Fear of son getting stomach illness

This is so strange.    I have always been an anxious sort of person about health but its never been this bad before.

I have an almost 4 year old and 2 year old.  My son has had the stomach flu 3x since birth (the last time being the worse).   Now I feel like I spend everyday waiting for him to be sick (not my daughter though - like I said, its strange).  I hate the anxiety its causing me and I know its not a rational fear.    Kids get sick, kids throw up - you must deal as a parent and I do.  I just wish I could be less consumed with "when" will it happen etc....its no way to live.   We are supposed to enjoy our children and I do realize he is healthy and I am lucky.  

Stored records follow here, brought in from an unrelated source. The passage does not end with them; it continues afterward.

import Literature.Analysis.FluidPDE.FluidComputer.ThresholdLevelTableRunV0
import Literature.Analysis.FluidPDE.FluidComputer.ThresholdLevelTableRunV1
import Literature.Analysis.FluidPDE.FluidComputer.ThresholdLevelTableRunV2
import Literature.Analysis.FluidPDE.FluidComputer.ThresholdLevelTableRunV3
import Literature.Analysis.FluidPDE.FluidComputer.ThresholdLevelTableRunV4
import Literature.Analysis.FluidPDE.FluidComputer.ThresholdLevelTableRunV5
import Literature.Analysis.FluidPDE.FluidComputer.ThresholdLevelTableRunV6
import Literature.Analysis.FluidPDE.FluidComputer.ThresholdLevelTableRunV7
import Literature.Analysis.FluidPDE.FluidComputer.ThresholdLevelCertificate
import HarnessLib

/-!
# Certificate: the transfer stage of the threshold gate, UNIFORMLY over a 3 % box in the timing-critical couplings (bp3 gen 13, layer 4: robustness variant V)

HONEST FRAMING: low prior, high value-of-information experiment on Tao's machine paradigm; NOT a
claim that NS blows up.

The design-point certificate `designPoint_transfer_reach` (`ThresholdLevelCertificate.lean`)
made uniform over the box `GIv`: trigger pump `ε`, trigger self-interaction `σ` and rotor rate
`r` — the three couplings that set the TIMING of the transfer — each within relative `3·10⁻²` of
the design values `ε₀ = 0.2`, `σ₀ ≈ 3.58·10⁻⁴`, `r₀ ≈ 1.1757·10⁴`; `ν = 480`, `μ = 96`,
`κ = 4800` at the design values; any forcing defect `0 ≤ δ ≤ δ₀ ≈ 3.58·10⁻⁶`.  For EVERY such
gate datum, every `δ`-approximate orbit of `thresholdCircuit ε σ ν μ r κ` started in the SAME
level-`0` entry box (`Bc0`), continuous on `[0, T₃]`, `T₃ = T₃t ≈ 0.20705`, satisfies
`x s 4 ^ 2 ≥ EoutV = (1097740459070805103/2^60)² ≈ 0.90657` at some `s ∈ [0, T₃]`
(`dataBoxV_transfer_reach`) — at least `90.60 %` of the entry energy in the output mode, with the
levels and caps of the design-point table UNCHANGED (a re-tuned table per datum would do better; this
is the margin of one fixed certificate).  Same proof as the design point: kernel runs
`runV0 … runV31` (`ThresholdLevelTableRunV0 … 7`), `runSteps_append_some`,
`TableD.rowsValid_of_runSteps`, `levelTableStage_reach`.  Sorry-free; standard axioms only.
(Measured by compiled evaluation, not a theorem: the same widening at `10⁻¹` fails at step 357.)

WHAT THIS IS NOT: stage 3 only, of one gate of the `5`-mode truncated circuit with an abstract
forcing defect; a constant robustness margin in three of six couplings; not the gate verdict, not
a statement about the averaged or true equations, not evidence for blow-up.
-/

noncomputable section

open Set

namespace Literature.Analysis.FluidPDE.FluidComputer

open Literature.Analysis.FluidPDE.Tao2016AveragedNS

namespace ThresholdLevelTable

/-- The whole box-`V` table run. [folklore] -/
theorem runV_all : runSteps 60 12 3 GIv RbIt Bc0 stepsT CNt = some Bv32 :=
  runSteps_append_some 60 12 3 GIv RbIt runV0
    (runSteps_append_some 60 12 3 GIv RbIt runV1
    (runSteps_append_some 60 12 3 GIv RbIt runV2
    (runSteps_append_some 60 12 3 GIv RbIt runV3
    (runSteps_append_some 60 12 3 GIv RbIt runV4
    (runSteps_append_some 60 12 3 GIv RbIt runV5
    (runSteps_append_some 60 12 3 GIv RbIt runV6
    (runSteps_append_some 60 12 3 GIv RbIt runV7
    (runSteps_append_some 60 12 3 GIv RbIt runV8
    (runSteps_append_some 60 12 3 GIv RbIt runV9
    (runSteps_append_some 60 12 3 GIv RbIt runV10
    (runSteps_append_some 60 12 3 GIv RbIt runV11
    (runSteps_append_some 60 12 3 GIv RbIt runV12
    (runSteps_append_some 60 12 3 GIv RbIt runV13
    (runSteps_append_some 60 12 3 GIv RbIt runV14
    (runSteps_append_some 60 12 3 GIv RbIt runV15
    (runSteps_append_some 60 12 3 GIv RbIt runV16
    (runSteps_append_some 60 12 3 GIv RbIt runV17
    (runSteps_append_some 60 12 3 GIv RbIt runV18
    (runSteps_append_some 60 12 3 GIv RbIt runV19
    (runSteps_append_some 60 12 3 GIv RbIt runV20
    (runSteps_append_some 60 12 3 GIv RbIt runV21
    (runSteps_append_some 60 12 3 GIv RbIt runV22
    (runSteps_append_some 60 12 3 GIv RbIt runV23
    (runSteps_append_some 60 12 3 GIv RbIt runV24
    (runSteps_append_some 60 12 3 GIv RbIt runV25
    (runSteps_append_some 60 12 3 GIv RbIt runV26
    (runSteps_append_some 60 12 3 GIv RbIt runV27
    (runSteps_append_some 60 12 3 GIv RbIt runV28
    (runSteps_append_some 60 12 3 GIv RbIt runV29
    (runSteps_append_some 60 12 3 GIv RbIt runV30
    (runV31)))))))))))))))))))))))))))))))

/-- The certified output load on the data box, `(zℓ at level 800)² ≈ 0.90657`. [folklore] -/
def EoutV : ℝ := ((1097740459070805103 : ℝ) / 2 ^ 60) ^ 2

/-- Gate data in the box `V` are admissible (signs). [folklore] -/
theorem valid_of_memV {G : GateData} (hG : GIv.Mem 60 G) : G.Valid :=
  ⟨DI.nonneg_of_nonnegB (I := GIv.ε) (by decide) hG.ε,
    DI.nonneg_of_nonnegB (I := GIv.σ) (by decide) hG.σ,
    DI.nonneg_of_nonnegB (I := GIv.ν) (by decide) hG.ν,
    DI.nonneg_of_nonnegB (I := GIv.μ) (by decide) hG.μ,
    DI.nonneg_of_nonnegB (I := GIv.r) (by decide) hG.r,
    DI.pos_of_posB (I := GIv.κ) (by decide) hG.κ,
    DI.nonneg_of_nonnegB (I := GIv.δ) (by decide) hG.δ⟩

/-- The real level table generated for the box `V`. [folklore] -/
def LtV : LevelTable := tableT.toTable 60 12 3 GIv RbIt

/-- Its rows are valid for every gate datum in the box, and the final entry box is `Bv32`.
[folklore] -/
theorem LtV_rowsValid {G : GateData} (hG : GIv.Mem 60 G) :
    LtV.RowsValid G Rbt ∧ tableT.entry 60 12 3 GIv RbIt tableT.steps.length = Bv32 :=
  TableD.rowsValid_of_runSteps (by norm_num) hG RbIt_mem tableT runV_all

/-- The caps of `LtV` sum to `T₃t` (same steps as `Lt`). [folklore] -/
theorem LtV_time : ∑ k ∈ Finset.range LtV.N, LtV.h k = T₃t := Lt_time

/-- The level-`0` entry box and level are those of the design-point table. [folklore] -/
theorem LtV_B_zero : LtV.B 0 = Lt.B 0 ∧ LtV.C 0 = Lt.C 0 := ⟨rfl, rfl⟩

/-- Energy confinement margin, uniformly in `δ ≤ δ₀`. [folklore] -/
theorem LtV_energy {G : GateData} (hG : GIv.Mem 60 G) :
    ∀ q ∈ {q | (LtV.B 0).mem G.κ G.r (LtV.C 0) q}, energy q + 10 * (G.δ * Rbt) * T₃t < Rbt ^ 2 := by
  intro q hq
  have hEh : energy q ≤ ((1153613361157173206 : ℤ) : ℝ) / 2 ^ 60 := hq.2.2.2.2.2.2
  have hδ : G.δ * 2 ^ 60 ≤ ((4124823204108 : ℤ) : ℝ) := hG.δ.2
  have hnum : ((1153613361157173206 : ℤ) : ℝ) / 2 ^ 60 +
      10 * ((((4124823204108 : ℤ) : ℝ) / 2 ^ 60) * Rbt) * T₃t < Rbt ^ 2 := by
    norm_num [Rbt, T₃t]
  have hRb : (0 : ℝ) < Rbt := by norm_num [Rbt]
  have hT : (0 : ℝ) < T₃t := by norm_num [T₃t]
  have hδ' : G.δ ≤ ((4124823204108 : ℤ) : ℝ) / 2 ^ 60 := by
    rw [le_div_iff₀ (by positivity)]; exact hδ
  have hmono : 10 * (G.δ * Rbt) * T₃t ≤ 10 * ((((4124823204108 : ℤ) : ℝ) / 2 ^ 60) * Rbt) * T₃t := by
    have := mul_le_mul_of_nonneg_right hδ' hRb.le
    nlinarith
  linarith

/-- The final entry box certifies the output load. [folklore] -/
theorem LtV_exit {G : GateData} (hG : GIv.Mem 60 G) :
    ∀ X, (LtV.B LtV.N).mem G.κ G.r (LtV.C LtV.N) X → EoutV ≤ X 4 ^ 2 := by
  intro X hX
  have hB : LtV.B LtV.N = Bv32.toReal 60 := by
    show (tableT.entry 60 12 3 GIv RbIt tableT.steps.length).toReal 60 = _
    rw [(LtV_rowsValid hG).2]
  rw [hB] at hX
  have hz : ((1097740459070805103 : ℤ) : ℝ) / 2 ^ 60 ≤ X 4 := hX.2.2.2.2.1.1
  have h0 : (0 : ℝ) ≤ ((1097740459070805103 : ℤ) : ℝ) / 2 ^ 60 := by positivity
  calc EoutV = (((1097740459070805103 : ℤ) : ℝ) / 2 ^ 60) ^ 2 := by norm_num [EoutV]
    _ ≤ X 4 ^ 2 := pow_le_pow_left₀ h0 hz 2

/-- The stage-3 reach certificate of the assembly interface, for every gate datum in the box `V`.
[folklore] -/
def dataBoxV_transferStage {G : GateData} (hG : GIv.Mem 60 G) :
    ReachCertificate (thresholdCircuit G.ε G.σ G.ν G.μ G.r G.κ) (modeBall Rbt) G.δ T₃t
      {q | (LtV.B 0).mem G.κ G.r (LtV.C 0) q} (outputLoaded EoutV) :=
  levelTableStage G (valid_of_memV hG) Rbt T₃t EoutV LtV _ (by norm_num [Rbt]) (LtV_rowsValid hG).1
    LtV_time.le (LtV_energy hG) (fun _ hq => hq) (LtV_exit hG)

/-- THE UNIFORM CERTIFICATE ON THE BOX `V`.  For every gate datum `G` in `GIv` (`ε, σ, r`
within relative `3·10⁻²` of the design point, `ν, μ, κ` at the design values, `0 ≤ δ ≤ δ₀`),
every `G.δ`-approximate orbit of the threshold circuit started in the level-`0` entry box loads
the output mode to `x s 4 ^ 2 ≥ EoutV ≈ 0.90657` at some time `s ≤ T₃t ≈ 0.20705`.
[cite: Tao2016AveragedNS, §5.5 Thm 5.3 (5.5)] -/
theorem dataBoxV_transfer_reach {G : GateData} (hG : GIv.Mem 60 G) {p : Fin 5 → ℝ}
    (hp : (LtV.B 0).mem G.κ G.r (LtV.C 0) p) {x : ℝ → Fin 5 → ℝ} (hx0 : x 0 = p)
    (hcont : ContinuousOn x (Icc 0 T₃t))
    (hder : ∀ s ∈ Ico 0 T₃t, ∃ W : Fin 5 → ℝ, HasDerivWithinAt x W (Ici s) s ∧
      ‖W - thresholdCircuit G.ε G.σ G.ν G.μ G.r G.κ (x s)‖ ≤ G.δ) :
    ∃ s ∈ Icc 0 T₃t, EoutV ≤ x s 4 ^ 2 :=
  levelTableStage_reach G (valid_of_memV hG) Rbt T₃t EoutV LtV
    {q | (LtV.B 0).mem G.κ G.r (LtV.C 0) q} (by norm_num [Rbt]) (LtV_rowsValid hG).1 LtV_time.le
    (by norm_num [T₃t]) (LtV_energy hG) (fun _ hq => hq) (LtV_exit hG) hp hx0 hcont hder

/-- The design point itself lies in the box `V`. [folklore] -/
theorem Gt_memV : GIv.Mem 60 Gt :=
  ⟨by norm_num [DI.mem, GIv, Gt], by norm_num [DI.mem, GIv, Gt], by norm_num [DI.mem, GIv, Gt],
    by norm_num [DI.mem, GIv, Gt], by norm_num [DI.mem, GIv, Gt], by norm_num [DI.mem, GIv, Gt],
    by norm_num [DI.mem, GIv, Gt]⟩

end ThresholdLevelTable

end Literature.Analysis.FluidPDE.FluidComputer

end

I just don't know why my anxiety has gotten this bad.

A little background on me - I have IBS and my GI doc wants me to take Elavil but I'm afraid of the weight gain (it is for IBS and not anxiety although maybe it would help?).

I also have been getting some stomach issues myself due to stress.   I don't fear vomiting etc....for myself.  Its so strange to me that it is all channelled to my son.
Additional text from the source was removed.